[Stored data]
★ ★ ★ ★

/-- **The holomorphic rows of `nonarchGenuineMonoAnSub p P ψ` are those of `nonarchGenuineOver p P.ι`** (same `𝒳`, `ℰ•`, `𝒩⊞_v`,
`𝒩_v`, `log`, `An•`; `λ⊞`, `ι⊞` up to the per-Boolean identification). [cite: MochizukiAbsTopIII2015, Definition 5.4 (iv) p.127] -/
theorem nonarchGenuineMonoAnSub_holomorphic_eq :
    (nonarchGenuineMonoAnSub p P ψ Vmod isArc).X = (nonarchGenuineOver p P.ι Vmod isArc).X ∧
      (nonarchGenuineMonoAnSub p P ψ Vmod isArc).E = (nonarchGenuineOver p P.ι Vmod isArc).E ∧
      (nonarchGenuineMonoAnSub p P ψ Vmod isArc).Nplus = (nonarchGenuineOver p P.ι Vmod isArc).Nplus ∧
      (nonarchGenuineMonoAnSub p P ψ Vmod isArc).N = (nonarchGenuineOver p P.ι Vmod isArc).N ∧
      (nonarchGenuineMonoAnSub p P ψ Vmod isArc).An = (nonarchGenuineOver p P.ι Vmod isArc).An ∧
      HEq (nonarchGenuineMonoAnSub p P ψ Vmod isArc).log (nonarchGenuineOver p P.ι Vmod isArc).log ∧
      HEq (nonarchGenuineMonoAnSub p P ψ Vmod isArc).lam (nonarchGenuineOver p P.ι Vmod isArc).lam := by
  refine ⟨rfl, rfl, rfl, rfl, rfl, HEq.rfl, ?_⟩
  have h : (nonarchGenuineMonoAnSub p P ψ Vmod isArc).lam = (nonarchGenuineOver p P.ι Vmod isArc).lam := by
    funext v
    exact funext fun ν => nonarchLamSub_eq_overLam p P (isArc v) ν
  exact heq_of_eq h

/-! ## §2. Transport of the holomorphic-side theorems over `ι := P.ι` -/

/-- ★ **The `ι⊞`-squares commute at every sub-model carrier and every place** (abc-iut-f-101's `IotaSquaresCommute`; transported
from abc-iut-w6-d028's `nonarchGenuineOver_iotaSquaresCommute` at `ι := P.ι` — the kernel identifies the two statements).
[cite: MochizukiAbsTopIII2015, Definition 5.4 (iii) p.126] -/
theorem nonarchGenuineMonoAnSub_iotaSquaresCommute (v : Vmod) : (nonarchGenuineMonoAnSub p P ψ Vmod isArc).IotaSquaresCommute v :=
  nonarchGenuineOver_iotaSquaresCommute p P.ι Vmod isArc v

/-- ★ **FACT-LIST F-3081 `Cor55Observables` (Cor 5.5 (iii), `⊞`-half) HOLDS at every sub-model carrier** (abc-iut-f-101's
`cor55Observables_of_iotaSquaresCommute`). [cite: MochizukiAbsTopIII2015, Cor 5.5 (iii) p. 131] -/
theorem nonarchGenuineMonoAnSub_cor55Observables : (nonarchGenuineMonoAnSub p P ψ Vmod isArc).Cor55Observables :=
  (nonarchGenuineMonoAnSub p P ψ Vmod isArc).cor55Observables_of_iotaSquaresCommute
    (nonarchGenuineMonoAnSub_iotaSquaresCommute p P ψ Vmod isArc)

/-- **Cor 5.5 (i), (ii) at every sub-model carrier** (abc-iut-L4-t3's universal theorems, by name).
[cite: MochizukiAbsTopIII2015, Cor 5.5 (i) p. 130] -/
theorem nonarchGenuineMonoAnSub_cor55Cores_and_telecore [Nonempty Vmod] :
    (nonarchGenuineMonoAnSub p P ψ Vmod isArc).Cor55Cores ∧ (nonarchGenuineMonoAnSub p P ψ Vmod isArc).Cor55Telecore :=
  ⟨(nonarchGenuineMonoAnSub p P ψ Vmod isArc).cor55Cores_holds, (nonarchGenuineMonoAnSub p P ψ Vmod isArc).cor55Telecore_holds⟩

/-- **The log-wall and Cor 5.5 (iv) at every sub-model carrier for its OWN `TS` datum** `nonarchGenuineMonoAnSubTS`, at any
nonarchimedean place (abc-iut-L4-t5's origin theorem fed with abc-iut-w6-d028's over-`ι` two-path lemma `overIotaTS_twoPath` at
`ι := P.ι` — the `TS` components of `nonarchGenuineMonoAnSubTS` ARE those of `nonarchGenuineOverTS p P.ι`, by `rfl` in the kernel).
[cite: MochizukiAbsTopIII2015, Cor 5.5 (iv) p. 131] -/
theorem nonarchGenuineMonoAnSub_cor55LogWall_and_notSimCompat (v₀ : Vmod) (hv₀ : isArc v₀ = false)
    (x₀ : Up P.FullSubcategory) :
    (nonarchGenuineMonoAnSub p P ψ Vmod isArc).Cor55LogWall (nonarchGenuineMonoAnSubTS p P ψ Vmod isArc) ∧
      (nonarchGenuineMonoAnSub p P ψ Vmod isArc).Cor55NotSimultaneouslyCompatible (nonarchGenuineMonoAnSubTS p P ψ Vmod isArc) :=
  (nonarchGenuineMonoAnSub p P ψ Vmod isArc).cor55LogWall_and_notSimCompat_of_iota_injective
    (nonarchGenuineMonoAnSubTS p P ψ Vmod isArc) v₀ hv₀ x₀ (overΨ (C := P.FullSubcategory))
    (fun νu νm νc _ _ _ ε₁ ε₂ ε₃ ε₄ => overIotaTS_twoPath p P.ι (isArc v₀) hv₀ νu νm νc ε₁ ε₂ ε₃ ε₄ x₀)

/-- **Cor 5.5 (v)'s total `□`-rigidity at a sub-model carrier is EXACTLY the id-rigidity of `𝒳^{P}`** (abc-iut-w5-d112's
`cor55CoreRigid_iff` + abc-iut-w4-d020's `isIdRigid_up_iff`, as over `ι`).
[cite: MochizukiAbsTopIII2015, Cor 5.5 (v) p. 131] -/
theorem nonarchGenuineMonoAnSub_cor55CoreRigid_iff :
    (nonarchGenuineMonoAnSub p P ψ Vmod isArc).Cor55CoreRigid ↔ IsIdRigid P.FullSubcategory :=
  (nonarchGenuineMonoAnSub p P ψ Vmod isArc).cor55CoreRigid_iff.trans (isIdRigid_up_iff P.FullSubcategory)

/-- Cor 5.5 (v) at a sub-model carrier: rigidity ↔ id-rigidity of `𝒳^{P}` ∧ the `ℤ`-action clause.
[cite: MochizukiAbsTopIII2015, Cor 5.5 (v) p. 131] -/
theorem nonarchGenuineMonoAnSub_cor55Rigidity_iff :
    (nonarchGenuineMonoAnSub p P ψ Vmod isArc).Cor55Rigidity ↔
      IsIdRigid P.FullSubcategory ∧ (nonarchGenuineMonoAnSub p P ψ Vmod isArc).Cor55ShiftAction :=
  and_congr_left' (nonarchGenuineMonoAnSub_cor55CoreRigid_iff p P ψ Vmod isArc)

/-! ## §3. At abc-iut-f-101's `genuineOpen p Vmod` -/

/-- ★ **The `ι⊞`-squares commute at the genuine open-augmentation carrier** (hypothesis `hsq` of brick E of the SB′ closer).
[cite: MochizukiAbsTopIII2015, Definition 5.4 (iii) p.126] -/
theorem genuineOpen_iotaSquaresCommute (v : Vmod) : (genuineOpen p Vmod).IotaSquaresCommute v :=
  nonarchGenuineMonoAnSub_iotaSquaresCommute p (TFModel.IsOpenAug (p := p)) MLFClosure.ψMonoPf Vmod (fun _ => false) v

/-- ★ **F-3081 `Cor55Observables` HOLDS at the genuine open-augmentation carrier.** [cite: MochizukiAbsTopIII2015, Cor 5.5 (iii) p. 131] -/
theorem genuineOpen_cor55Observables : (genuineOpen p Vmod).Cor55Observables :=
  nonarchGenuineMonoAnSub_cor55Observables p (TFModel.IsOpenAug (p := p)) MLFClosure.ψMonoPf Vmod (fun _ => false)

/-- Cor 5.5 (i), (ii) at the genuine open-augmentation carrier. [cite: MochizukiAbsTopIII2015, Cor 5.5 (i) p. 130] -/
theorem genuineOpen_cor55Cores_and_telecore [Nonempty Vmod] :
    (genuineOpen p Vmod).Cor55Cores ∧ (genuineOpen p Vmod).Cor55Telecore :=
  nonarchGenuineMonoAnSub_cor55Cores_and_telecore p (TFModel.IsOpenAug (p := p)) MLFClosure.ψMonoPf Vmod (fun _ => false)

/-- The log-wall and Cor 5.5 (iv) at the genuine open-augmentation carrier for its own `TS` datum `genuineOpenTS`, at every
place (all places are nonarchimedean there). [cite: MochizukiAbsTopIII2015, Cor 5.5 (iv) p. 131] -/
theorem genuineOpen_cor55LogWall_and_notSimCompat (v₀ : Vmod) (x₀ : (genuineOpen p Vmod).X) :
    (genuineOpen p Vmod).Cor55LogWall (genuineOpenTS p Vmod) ∧
      (genuineOpen p Vmod).Cor55NotSimultaneouslyCompatible (genuineOpenTS p Vmod) :=
  nonarchGenuineMonoAnSub_cor55LogWall_and_notSimCompat p (TFModel.IsOpenAug (p := p)) MLFClosure.ψMonoPf Vmod (fun _ => false) v₀ rfl x₀

/-- Cor 5.5 (v)'s `□`-rigidity at the genuine open-augmentation carrier ↔ id-rigidity of `𝒳^{open}`.
[cite: MochizukiAbsTopIII2015, Cor 5.5 (v) p. 131] -/
theorem genuineOpen_cor55CoreRigid_iff :
    (genuineOpen p Vmod).Cor55CoreRigid ↔ IsIdRigid (TFModel.IsOpenAug (p := p)).FullSubcategory :=
  nonarchGenuineMonoAnSub_cor55CoreRigid_iff p (TFModel.IsOpenAug (p := p)) MLFClosure.ψMonoPf Vmod (fun _ => false)


/-! ## §4. The `TS`-valued `ι`-squares over `ι` and at the sub-model / open carriers (input of the generic nonarchimedean
`S_log` construction, abc-iut-L4-t5's «COR55iii-TS-OBSERVABLE-GENERIC» W2, at these carriers) -/

variable {P ψ Vmod isArc}

section OverTS

variable {C : Type 1} [Category.{1} C] (ι : C ⥤ TFModel p)

/-- **The `TS`-valued `ι`-squares over `ι` commute at a NONARCHIMEDEAN place**: for any two 2-chains `ν₁ → ν₂ → ν₃`,
`ν₁ → ν₂' → ν₃` of edges of the FULL graph `Γ⃗^log_non` (incl. `k̄^× ↪ k̄`) out of a pre-log vertex, the composites of the
components of abc-iut-w6-d028's `overIotaTS` agree — the only genuine instance is the printed square of Def 5.4 (iii) at `ι(x)`
(`TFModel_iotaSquare_comm`); the new edge `k̄^× ↪ k̄` closes no second square (the `TS` analogue, same shape, of abc-iut-f-101's
`IotaSquaresCommute` / abc-iut-w6-d028's `overIota_squaresCommute`). [cite: MochizukiAbsTopIII2015, Definition 5.4 (iii) p.126] -/
theorem overIotaTS_squaresCommute (b : Bool) (hb : b = false) ⦃ν₁ ν₂ ν₂' ν₃ : LogVertex b⦄
    (h₁ : ν₁.isPostLog = false) (_h₂ : ν₂.isPostLog = false) (_h₂' : ν₂'.isPostLog = false)
    (_h₃ : ν₃.isPostLog = false) (ε₁₂ : LogEdgeTS b ν₁ ν₂) (ε₂₃ : LogEdgeTS b ν₂ ν₃) (ε₁₂' : LogEdgeTS b ν₁ ν₂')
    (ε₂'₃ : LogEdgeTS b ν₂' ν₃) (X₀ : Up C)
    (m₁₂ : (overLam p ι b ν₁).obj X₀ ⟶ (overLam p ι b ν₂).obj X₀)
    (m₂₃ : (overLam p ι b ν₂).obj X₀ ⟶ (overLam p ι b ν₃).obj X₀)
    (m₁₂' : (overLam p ι b ν₁).obj X₀ ⟶ (overLam p ι b ν₂').obj X₀)
    (m₂'₃ : (overLam p ι b ν₂').obj X₀ ⟶ (overLam p ι b ν₃).obj X₀)
    (hm₁₂ : HEq m₁₂ ((overIotaTS p ι b ε₁₂).app X₀)) (hm₂₃ : HEq m₂₃ ((overIotaTS p ι b ε₂₃).app X₀))
    (hm₁₂' : HEq m₁₂' ((overIotaTS p ι b ε₁₂').app X₀)) (hm₂'₃ : HEq m₂'₃ ((overIotaTS p ι b ε₂'₃).app X₀)) :
    m₁₂ ≫ m₂₃ = m₁₂' ≫ m₂'₃ := by
  subst hb
  revert hm₁₂ hm₂₃ hm₁₂' hm₂'₃ m₁₂ m₂₃ m₁₂' m₂'₃ h₁
  change ∀ (h₁ : ν₁.isPostLog = false) (m₁₂ : _) (m₂₃ : _) (m₁₂' : _) (m₂'₃ : _),
    HEq m₁₂ ((overIotaTS p ι false (show NonarchEdge ν₁ ν₂ from ε₁₂)).app X₀) →
    HEq m₂₃ ((overIotaTS p ι false (show NonarchEdge ν₂ ν₃ from ε₂₃)).app X₀) →
    HEq m₁₂' ((overIotaTS p ι false (show NonarchEdge ν₁ ν₂' from ε₁₂')).app X₀) →
    HEq m₂'₃ ((overIotaTS p ι false (show NonarchEdge ν₂' ν₃ from ε₂'₃)).app X₀) → m₁₂ ≫ m₂₃ = m₁₂' ≫ m₂'₃
  generalize (show NonarchEdge ν₁ ν₂ from ε₁₂) = e₁₂
  generalize (show NonarchEdge ν₂ ν₃ from ε₂₃) = e₂₃
  generalize (show NonarchEdge ν₁ ν₂' from ε₁₂') = e₁₂'
  generalize (show NonarchEdge ν₂' ν₃ from ε₂'₃) = e₂'₃
  intro h₁ m₁₂ m₂₃ m₁₂' m₂'₃ hm₁₂ hm₂₃ hm₁₂' hm₂'₃
  cases e₁₂ <;> cases e₂₃ <;> cases e₁₂' <;> cases e₂'₃ <;>
    first
    | exact absurd h₁ (by decide)
    | (simp only [overIotaTS, overIotaCore, NatTrans.comp_app, eqToHom_app, Functor.whiskerRight_app, Functor.id_map,
        heq_eqToHom_comp_iff] at hm₁₂ hm₂₃ hm₁₂' hm₂'₃
       obtain rfl := eq_of_heq hm₁₂
       obtain rfl := eq_of_heq hm₂₃
       obtain rfl := eq_of_heq hm₁₂'
       obtain rfl := eq_of_heq hm₂'₃
       first
       | rfl
       | (apply InducedCategory.hom_ext
          apply Prod.hom_ext
          · rfl
          · first
            | exact TFModel_iotaSquare_comm p (ι.obj X₀.down)
            | exact (TFModel_iotaSquare_comm p (ι.obj X₀.down)).symm))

★ ★ ★ ★

WORK TO BE COMPLETED:
All lines above from the one with "(nonarchGenuineMonoAnSub p P ψ Vmod isArc).Cor55CoreRigid ↔" to the one with "nonarchGenuineMonoAnSub_cor55Observables p (TFModel.IsOpenAug", inclusive, should be copied exactly, and no other lines.

RESPONSE:
    (nonarchGenuineMonoAnSub p P ψ Vmod isArc).Cor55CoreRigid ↔ IsIdRigid P.FullSubcategory :=
  (nonarchGenuineMonoAnSub p P ψ Vmod isArc).cor55CoreRigid_iff.trans (isIdRigid_up_iff P.FullSubcategory)

/-- Cor 5.5 (v) at a sub-model carrier: rigidity ↔ id-rigidity of `𝒳^{P}` ∧ the `ℤ`-action clause.
[cite: MochizukiAbsTopIII2015, Cor 5.5 (v) p. 131] -/
theorem nonarchGenuineMonoAnSub_cor55Rigidity_iff :
    (nonarchGenuineMonoAnSub p P ψ Vmod isArc).Cor55Rigidity ↔
      IsIdRigid P.FullSubcategory ∧ (nonarchGenuineMonoAnSub p P ψ Vmod isArc).Cor55ShiftAction :=
  and_congr_left' (nonarchGenuineMonoAnSub_cor55CoreRigid_iff p P ψ Vmod isArc)

/-! ## §3. At abc-iut-f-101's `genuineOpen p Vmod` -/

/-- ★ **The `ι⊞`-squares commute at the genuine open-augmentation carrier** (hypothesis `hsq` of brick E of the SB′ closer).
[cite: MochizukiAbsTopIII2015, Definition 5.4 (iii) p.126] -/
theorem genuineOpen_iotaSquaresCommute (v : Vmod) : (genuineOpen p Vmod).IotaSquaresCommute v :=
  nonarchGenuineMonoAnSub_iotaSquaresCommute p (TFModel.IsOpenAug (p := p)) MLFClosure.ψMonoPf Vmod (fun _ => false) v

/-- ★ **F-3081 `Cor55Observables` HOLDS at the genuine open-augmentation carrier.** [cite: MochizukiAbsTopIII2015, Cor 5.5 (iii) p. 131] -/
theorem genuineOpen_cor55Observables : (genuineOpen p Vmod).Cor55Observables :=
  nonarchGenuineMonoAnSub_cor55Observables p (TFModel.IsOpenAug (p := p)) MLFClosure.ψMonoPf Vmod (fun _ => false)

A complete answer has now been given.